Over time, testing has become a somewhat more prominent part of language teaching, in Greece at least, and I suspect in other settings as well. In my book, A Language School as a Complex System, I note that for many Greek students, getting a language certificate such as Cambridge FCE is thought to be more important than actually learning the language. A similar observation is reported in a paper by Jo Angouri, Marina Mattheoudakis and Maria Zigrika, who tell us that:

[a] parent mentioned to one of the authors recently, “I told my daughter I expect you to get (names certificate); you can learn the language later when you need it” (p. 192)

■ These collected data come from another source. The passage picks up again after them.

import Summits.HodgeConjecture.CorCM.Census.CoinvariantOddHalf
import Summits.HodgeConjecture.CorCM.Census.CoinvariantCyclic

/-!
# The coinvariant fibre `φ₂(G, c)`, XII: COMPLEMENTED involutions (`G = A × ⟨c⟩`) — the complement as a base type, the sum of
# its single flips, and why that sum lies in `rad2`

COR-CM (cell `pub-hodgecm2`), count-neutral kernel combinatorics by the binder seat b09 (gen 31; lane DIRECT-FACTOR = gen 29ʼs
RECOMMENDED NEXT of `Census/CoinvariantFibre.lean` … `Census/CoinvariantOddHalf.lean`), part XII.  Theorems + two bookkeeping
definitions with bodies (`cplT`, the complement read as a CM type; `sigma1`, the sum of all single flips of a type); no `decide`
beyond numerals of `ZMod 2`, no certificate, no named fact, no `sorry`.  HONEST FRAMING: `HC_CM` is NOT proved, here or anywhere in
the tree; nothing here is a period or a headline.

THE SETTING.  `G` finite, `c` a central involution, and a **complement** of `c`: a subgroup `A ≤ G` with `x ∈ A ↔ c·x ∉ A` for
every `x` — i.e. `G = A ⊔ cA = A × ⟨c⟩` (any finite `A`, abelian or not).  For a Galois CM field `F` this says that `F` contains an
imaginary quadratic field `K` (`A = Gal(F/K)`, `F = F⁺K`) — the unitary ∕ COR-CM situation `F ⊇ E`.  The complement `A` is then
ITSELF an abstract CM type `T = cplT` (§1), fixed by every base change along `A` (`rt_cplT`), so that its single flips
`T^{(d)} = oflipCM d T` (`d ∈ A`) form ONE `A`-orbit and their sum `Σ₁ = sigma1 T = Σ_{d ∈ T} [T^{(d)}]` is `A`-invariant.

THE POINT OF THIS PART (`sigma1_cplT_mem_rad2`).  **If `|A| = |G|/2` is even then `Σ₁ ∈ rad2 = pairs + coboundaries of faces.**
Proof: Cauchy gives `b ∈ A` of order `2`; a transversal `S₀ ⊂ A` of the pairs `{s, sb}` (read off a CM type of the involution `b`,
`exists_halfSet`) has `A = S₀ ⊔ S₀b`, so `Σ₁ = E·b⁻¹ + E` for `E = Σ_{s ∈ S₀} [T^{(s)}]`; the type `Ψ₀ = S₀ ⊔ c(A ∖ S₀)` (`mixT`) has
`Ψ₀·b⁻¹ = Ψ₀·c = Ψ̄₀` (`rt_mixT`), so `[Ψ₀]·b⁻¹ − [Ψ₀]` is ONE pair; and `E′ = E + [Ψ₀] + (|S₀|+1)[T]` has constant type sum, i.e. is
a Hodge vector mod `2` (part V `mem_hodge2_of_forall_ts2_eq`).  Hence `Σ₁ = (E′·b⁻¹ − E′) + ([Ψ₀] + [Ψ̄₀]) ∈ rad2` (part I
`mapDomain_rt_sub_mem_rad2`).  Part XIII (`Census/CoinvariantComplementLaw.lean`) turns this into `hodge2 ∩ ker par2 ≤ rad2` and
**`φ₂ = β − 1 − δ` for every complemented `c`** (`|A|` even: `φ₂ + 2 = β`; `|A|` odd is part X) — gen 29ʼs DIRECT-FACTOR conjecture;
cohomologically `Σ₁` is the lift of the generator of `H₁(A; 𝔽₂[A]/N) ≅ 𝔽₂`.

ALSO HERE (§2, toolkit for XIII): the type sum of a single flip (`ite_mem_oflipCM`), the pair identity mod `2` (`ts2_add_ts2_cmul`),
place sums over a type (`sum_mul_ite_mem_orb`), `ts2 Σ₁ = |T|·1_T + 𝟙` (`ts2_sigma1`), and base change of flips of `cplT`.

## References
* [Pohlmann1968] H. Pohlmann, Algebraic cycles on abelian varieties of complex multiplication type, Ann. of Math. 88 (1968), Thm 1.
-/

namespace Summit.HodgeConjecture.CorCM.Census.Coinvariant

Added to this, there is a widespread public perception that regular universal testing can help to restore some accountability to the Greek education system. In fact, in a recent discussion, it was suggested to me that the solution to many problems that Greek education faces involves “taking certificates, e.g., for foreign languages at every level (primary school [should confer an] FCE)”.

Much as the public’s confidence in language testing has increased, there appears to be growing skepticism about their effects and effectiveness, among some professionals at least. This skepticism is, in part, pragmatic: there is mounting frustration as education professionals realise that emphasis on testing has failed to deliver a betterment in learning, and may in fact be associated with possible compromises in the quality of teaching. In part, it is also associated with the ‘critical turn’ of ELT, i.e., an increased readiness to ask questions about who benefits and who is harmed by our professional choices.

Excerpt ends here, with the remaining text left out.